The only thing that I can suggest here is to take a little time to either give them some BASIC training on how the application(s) work and what they NEED to function properly OR provide a document with similar information, possibly including some kind of a "checklist" for them to go through to see if they can help themselves. A short story... long ago I was involved in automating our largest railway and we had a "Control Centre" where users across the country called when they encountered a problem. I was in the Centre one day when the guy I was talking with got a call. He listened, then the first thing he said was "Hmmm. Sounds like I'll need to get documentation on this. Please hit the paper-feed button so that our stuff will start on a new page that you can fax to me later". His next words, after a few seconds, were "That's great. Call me back if the problem happens again.". It was his way of 'telling' the caller that the machine was out of paper without sounding trite or condescending.

>
>SBT is an accounting program written by a company. It was written in old FoxPro for windows. It still works today although the copmany was bought out and now the new company wants to sell us the new accouting program they have written in another language. If it fails to run properly, they hate it that day. If it runs normal, you don't hear a word of prasie or anything else.

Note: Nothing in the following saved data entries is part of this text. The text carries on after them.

import Literature.AlgebraicGeometry.HodgeTheory.WeilSurfaceCMSquare
import Literature.AlgebraicGeometry.Motives.AimedSplitProductProofs
import HarnessLib

/-!
# The descent pair on the CM square `E₀ × E₀` (surface half of the aiming lemma, CM form)

Layer `Literature/AlgebraicGeometry/Motives`, theorems-only companion of `Motives/AimedSplitProduct`
(the named fact `exists_cmWeilSurface_aimedSplitProduct_of_ne_one_of_ne_three`, the aiming lemma of
the Schoen/Koike/Markman product trick) and of `HodgeTheory/WeilSurfaceCMSquare` (the CM square
`B = E₀ × E₀`, `Φ = ψ₀ × (-ψ₀)`, is a Weil-type surface: `exists_weilType_cmSquare`). The fact opens
with a SURFACE conjunct — a surface `(B, ψ)`, `ψ ≫ ψ = -d`, carrying a DESCENT PAIR: classes
`b₊ ∈ Eig((𝟙+ψ)^*, (1+i√d)²)`, `b₋ ∈ Eig((𝟙+ψ)^*, (1-i√d)²)` of `H²(B(ℂ); ℂ)` with `b₊ + b₋` rational
of Hodge type `(1,1)`, and an ALGEBRAIC class `η ∈ N¹H²(B(ℂ); ℂ)` with `b₊ ⌣ η ≠ 0`, `b₋ ⌣ η ≠ 0` —
and the SAME `B` must then serve the aiming half for every Weil-type `(A, φ)`; in print
(C. Schoen, Compositio Math. 114 (1998) §10; B. van Geemen, LNM 1594, 5.3; E. Markman,
arXiv:2509.23403 §11.5 Step 2) that surface is the CM square `E₀ × E₀`, `K` acting through
`(ι, ῑ)`, and Schoen's descent uses "`W_{A'}` is generated by cohomology classes of divisors" and
"`ω_{5,σ₁} ∧ ω_{6,σ₁} ∧ ω_{5,σ₂} ∧ ω_{6,σ₂}` is a basis for `H⁴(A'; ℂ)`". The tree's two proved
surface halves (`Motives.exists_weilSurface_descentPair`, file `AimedSplitProductProofs`, and the
summit-side `…StubAimedSplitProductFact.exists_weilSurface_descentPair`) use the COMPANION surface
`E × E`, `ψ = ((0,-d),(1,0))` of a curve WITHOUT complex multiplication, which cannot serve the aiming
half (its `K`-compatible Néron–Severi classes realise a single discriminant class; module docstring of
`AimedSplitProductProofs`, CAVEAT). This file proves the descent pair ON THE CM SQUARE, given the CM
curve `(E₀, ψ₀)`, `ψ₀ ≫ ψ₀ = -d`, as data (`exists_descentPair_cmSquare`):

* `b₊ = pr₁^* w₊ ∪ pr₂^* w₋`, `b₋ = pr₁^* w₋ ∪ pr₂^* w₊` for the eigenvectors `w± = ψ₀^*v ± i√d·v` of
  `ψ₀^*` on `H¹(E₀(ℂ); ℂ) = ℂv ⊕ ℂψ₀^*v` (`v ≠ 0` rational) — the Weil classes `u±` of
  `exists_weilType_cmSquare` (same construction, re-run here because that theorem only asserts their
  existence): `b± ∈ E±(B, Φ) = weilClassesPlus/Minus B Φ 1 d`, hence in the `(1 ± i√d)²`-eigenspaces of
  the single test endomorphism `(𝟙 + Φ)^*`; `b₊ + b₋ = 2·pr₁^*ψ₀^*v ∪ pr₂^*ψ₀^*v + 2d·pr₁^*v ∪ pr₂^*v`
  is rational, of Hodge type `(1,1)` (purity of `w₊`, Künneth for Hodge types fed with de Rham's
  theorem — verbatim the argument of `WeilSurfaceCMSquare`);
* `η = (pr₁ + pr₂)^* ω₀`, `ω₀ = v ∪ ψ₀^*v ≠ 0` the top class of `E₀` — in print the class of the
  anti-diagonal divisor `{x + y = 0}`-type pull-back of a point: `ω₀ ∈ N¹H²(E₀)` (every top-degree
  class of a smooth projective curve is algebraic, `mem_algebraicClasses_of_degree_top`) and the sum
  homomorphism `pr₁ + pr₂ : E₀ × E₀ → E₀` is FLAT — it is the shear automorphism `(x, y) ↦ (x, x + y)`
  followed by `pr₂` (`flat_toSchemeHom_fst_add_snd`) — so `η` is algebraic
  (`map_mem_algebraicClasses_of_flat`);
* **`b₊ ⌣ η = -2i√d · pr₁^*ω₀ ∪ pr₂^*ω₀ ≠ 0`, `b₋ ⌣ η = +2i√d · pr₁^*ω₀ ∪ pr₂^*ω₀ ≠ 0`**
  (`cupProduct_weilComponent_sumClass`): `(pr₁ + pr₂)^*` is additive on `H¹`
  (`complexBetti_map_add_deg_one`), so `η = pr₁^*ω₀ + pr₁^*v ∪ pr₂^*ψ₀^*v + pr₂^*v ∪ pr₁^*ψ₀^*v + pr₂^*ω₀`;
  the four-fold products `(pr₁^*x ∪ pr₂^*y) ∪ (pr₁^*z ∪ pr₁^*u)`, `… ∪ (pr₂^*z ∪ pr₂^*u)` vanish
  (`H³(E₀(ℂ)) = 0`), and `(pr₁^*x ∪ pr₂^*y) ∪ (pr₁^*z ∪ pr₂^*u) = -pr₁^*(x ∪ z) ∪ pr₂^*(y ∪ u)`
  (associativity and graded commutativity of `∪`); `pr₁^*ω₀ ∪ pr₂^*ω₀ ≠ 0` by the uniqueness half of
  the Künneth theorem (`cupProduct_map_fst_map_snd_ne_zero`). This is Schoen's basis statement for
  `H⁴(A'; ℂ)` in cohomological form.

`exists_cmSquare_surfaceConjunct` packages the result in the exact typing of the surface conjunct of
`exists_cmWeilSurface_aimedSplitProduct_of_ne_one_of_ne_three` (with `ψ ≫ ψ = -((d : ℤ) • 𝟙 B)`).
Everything is proved; no definition and no named fact is introduced (D-0026). What is NOT here: the
CM curve `(E₀, ψ₀)` itself (summit side: `…CmCurveSqrt.exists_cmCurveSqrt`), and the aiming half.

## References

* [Schoen1998HodgeWeilAddendum] C. Schoen, Addendum to: Hodge classes on self-products of a variety
  with an automorphism, Compositio Math. 114 (1998), §10 (proof of the Proposition, p. 333).
* [vanGeemen1994HodgeAV] B. van Geemen, An introduction to the Hodge conjecture for abelian
  varieties, LNM 1594 (1994), 5.3 and proof of Lemma 5.2.
* [Markman2025SurveySecant] E. Markman, arXiv:2509.23403, §11.5 Step 2.
* [HatcherAT2002] A. Hatcher, Algebraic Topology (2002), §3.2 Prop. 3.10, Thm. 3.11, Thm. 3.16.
-/

noncomputable section

open CategoryTheory AlgebraicGeometry
open Literature.AlgebraicGeometry.HodgeTheory
open Literature.AlgebraicTopology.SingularHomology

namespace Literature.AlgebraicGeometry.Motives

/-! ### Four-fold cup products of pulled-back degree-one classes on `E × E` -/

section FourFold

variable {E : AbelianVariety ℂ}

/-- **`(pr₁^*x ∪ pr₂^*y) ∪ (pr₁^*z ∪ pr₂^*u) = -pr₁^*(x ∪ z) ∪ pr₂^*(y ∪ u)`** on `E × E` for
degree-one classes (associativity and graded commutativity of `∪`, naturality of pull-back:
the middle swap `pr₂^*y ↔ pr₁^*z` costs the sign). [cite: HatcherAT2002, §3.2 Prop. 3.10 and Thm. 3.11] -/
theorem cup_fstSnd_cup_fstSnd (x y z u : complexBetti E.X 1) :
    cupProduct (show 2 + 2 = 4 from rfl)
      (cupProduct (show 1 + 1 = 2 from rfl) (complexBetti.map (AbelianVariety.fst E E).hom.hom.hom 1 x)
        (complexBetti.map (AbelianVariety.snd E E).hom.hom.hom 1 y))
      (cupProduct (show 1 + 1 = 2 from rfl) (complexBetti.map (AbelianVariety.fst E E).hom.hom.hom 1 z)
        (complexBetti.map (AbelianVariety.snd E E).hom.hom.hom 1 u)) =
    -cupProduct (show 2 + 2 = 4 from rfl)
      (complexBetti.map (AbelianVariety.fst E E).hom.hom.hom 2 (cupProduct (show 1 + 1 = 2 from rfl) x z))
      (complexBetti.map (AbelianVariety.snd E E).hom.hom.hom 2 (cupProduct (show 1 + 1 = 2 from rfl) y u)) := by
  set F := complexBetti.map (AbelianVariety.fst E E).hom.hom.hom with hF
  set S := complexBetti.map (AbelianVariety.snd E E).hom.hom.hom with hS
  -- `Sy ∪ (Fz ∪ Su) = (Sy ∪ Fz) ∪ Su = -((Fz ∪ Sy) ∪ Su) = -(Fz ∪ S(y ∪ u))`
  have h1 : cupProduct (show 1 + 2 = 3 from rfl) (S 1 y)
      (cupProduct (show 1 + 1 = 2 from rfl) (F 1 z) (S 1 u)) =
      -cupProduct (show 1 + 2 = 3 from rfl) (F 1 z) (S 2 (cupProduct (show 1 + 1 = 2 from rfl) y u)) := by
    rw [← cupProduct_assoc (show 1 + 1 = 2 from rfl) (show 1 + 1 = 2 from rfl) (show 2 + 1 = 3 from rfl)
      (show 1 + 2 = 3 from rfl),
      cupProduct_gradedComm_holds ℂ _ (show 1 + 1 = 2 from rfl) (show 1 + 1 = 2 from rfl) (S 1 y) (F 1 z),
      map_smul, LinearMap.smul_apply,
      cupProduct_assoc (show 1 + 1 = 2 from rfl) (show 1 + 1 = 2 from rfl) (show 2 + 1 = 3 from rfl)
      (show 1 + 2 = 3 from rfl), hS, ← cupProduct_map]
    norm_num
  rw [cupProduct_assoc (show 1 + 1 = 2 from rfl) (show 1 + 2 = 3 from rfl) (show 2 + 2 = 4 from rfl)
    (show 1 + 3 = 4 from rfl), h1, map_neg,
    ← cupProduct_assoc (show 1 + 1 = 2 from rfl) (show 1 + 2 = 3 from rfl) (show 2 + 2 = 4 from rfl)
    (show 1 + 3 = 4 from rfl), hF, ← cupProduct_map]

/-- **`(pr₁^*x ∪ pr₂^*y) ∪ (pr₂^*z ∪ pr₁^*u) = pr₁^*(x ∪ u) ∪ pr₂^*(y ∪ z)`** on `E × E` for
degree-one classes (swap the last two factors, then `cup_fstSnd_cup_fstSnd`).
[cite: HatcherAT2002, §3.2 Prop. 3.10 and Thm. 3.11] -/
theorem cup_fstSnd_cup_sndFst (x y z u : complexBetti E.X 1) :
    cupProduct (show 2 + 2 = 4 from rfl)
      (cupProduct (show 1 + 1 = 2 from rfl) (complexBetti.map (AbelianVariety.fst E E).hom.hom.hom 1 x)
        (complexBetti.map (AbelianVariety.snd E E).hom.hom.hom 1 y))
      (cupProduct (show 1 + 1 = 2 from rfl) (complexBetti.map (AbelianVariety.snd E E).hom.hom.hom 1 z)
        (complexBetti.map (AbelianVariety.fst E E).hom.hom.hom 1 u)) =
    cupProduct (show 2 + 2 = 4 from rfl)
      (complexBetti.map (AbelianVariety.fst E E).hom.hom.hom 2 (cupProduct (show 1 + 1 = 2 from rfl) x u))
      (complexBetti.map (AbelianVariety.snd E E).hom.hom.hom 2 (cupProduct (show 1 + 1 = 2 from rfl) y z)) := by
  rw [cupProduct_gradedComm_holds ℂ _ (show 1 + 1 = 2 from rfl) (show 1 + 1 = 2 from rfl)
      (complexBetti.map (AbelianVariety.snd E E).hom.hom.hom 1 z)
      (complexBetti.map (AbelianVariety.fst E E).hom.hom.hom 1 u),
    map_smul, cup_fstSnd_cup_fstSnd, smul_neg]
  norm_num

Again, that's the life of a programmer/support person.

>
>Most Oracle and SQL guys talk about the the Fox tables being flat tables and that they take up a lot of space. They talk about them being slow where theirs is fast. Of course I realize they are using Unix servers and I have Windows NT boxes.

I'd say that yours should still be faster (at least as fast) than theirs, though the hardware could play a big role here. You *might* benefit from some work on index optimization *IF* theirs is much faster. There could also be configuration issues, especially RAM, HD quality and network factors at play.
>
>I was stating that I have to buy third party Apps to use Oracle and SQL server to give the users what they want.

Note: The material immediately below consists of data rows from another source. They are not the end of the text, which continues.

/-- The booked density of the circular spline kernel is nonnegative on the whole loop group
(`fract ∈ [0,1) ⊆ [X 0, X K]`, `circRQS_deriv_pos`). -/
theorem circRQSDensity_nonneg (hK : 0 < K)
    (hw : ∀ k < K, 0 < w k) (hh : ∀ k < K, 0 < h k) (hd : ∀ k ≤ K, 0 < d k)
    (hX0 : X 0 = 0) (hXs : ∀ k < K, X (k + 1) = X k + w k) (hXK : X K = 1)
    (hg' : ∀ k < K, ∀ x ∈ Icc (X k) (X (k + 1)), g' x = h k / w k * (h k / w k *
      (d (k + 1) * ((x - X k) / w k) ^ 2 + 2 * (h k / w k) * ((x - X k) / w k * (1 - (x - X k) / w k))
      + d k * (1 - (x - X k) / w k) ^ 2) /
      (h k / w k + (d (k + 1) + d k - 2 * (h k / w k)) * ((x - X k) / w k * (1 - (x - X k) / w k))) ^ 2))
    (c : ℝ) {j : Circle → ℝ}
    (hj : ∀ θ : ℝ, j (Circle.exp θ) = g' (Int.fract ((θ + c) / (2 * π)))) (z : Circle) :
    0 ≤ j z := by
  obtain ⟨θ, rfl⟩ := Circle.exp_surjective z
  rw [hj]
  refine (circRQS_deriv_pos hK hw hh hd hXs hg' ?_).le
  rw [hX0, hXK]
  exact ⟨Int.fract_nonneg _, (Int.fract_lt_one _).le⟩

end OneLink

/-! ## Joint measurability in (loop, frozen links) -/

section Measurable

variable {Yf : Type*} [MeasurableSpace Yf]

/-- The spline kernel with profile and shifts read from a parameter (the frozen links) is jointly
measurable in (loop, parameter) as soon as `(y, x) ↦ g y x` and the shifts are measurable. -/
theorem measurable_circRQSKernel_prod {g : Yf → ℝ → ℝ} {c c' : Yf → ℝ}
    (hgm : Measurable fun q : Yf × ℝ => g q.1 q.2) (hc : Measurable c) (hc' : Measurable c')
    {H : Yf → Circle → Circle}
    (hH : ∀ y (θ : ℝ), H y (Circle.exp θ) =
      Circle.exp (2 * π * g y (Int.fract ((θ + c y) / (2 * π))) + c' y)) :
    Measurable fun q : Circle × Yf => H q.2 q.1 := by
  refine Circle.measurable_of_measurable_comp_exp_prod ?_
  simp_rw [hH]
  refine Circle.exp.continuous.measurable.comp ?_
  refine ((measurable_const.mul (hgm.comp (measurable_snd.prodMk ?_))).add (hc'.comp measurable_snd))
  exact (measurable_fract.comp ((measurable_fst.add (hc.comp measurable_snd)).div_const _))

Yes, I had mis-read and someone else was already kind enough to straighten me out.

>
>I am quite sure you have run into the same thing. One guy in the Oracle
>group said thet users might as well be using Excel.

Yes I have. Perhaps when they mature a little more they will realize that bad-mouthing what they know little/nothing about doesn't help them in the long run.

>
>I have to say that most people I know that talk about foxpro negatively have never even used FoxPro. I mean they aren't end users nor have they used the application itself. I have never been in a position where i couldn't solve a problem using FoxPro. It usalluy solves problem faster and cheaper than any other program I have used.

When I hear particularly nasty negative comments around the ears of 'important' people I sometimes ask what it is that they find so lousy about the language. This usually informs the hearer that the criticism is weak and hearsay and unfounded from experience.

>
>I also need to add that now that I am in the SQL Server world, I find them bad mouthing oracle. I guess it all comes down to your preference and what you have been exposed to.

Such is human nature. Slowly, most of us learn that bad mouthing doesn't offer much in the way of progress.

cheers, and don't let them grind you down.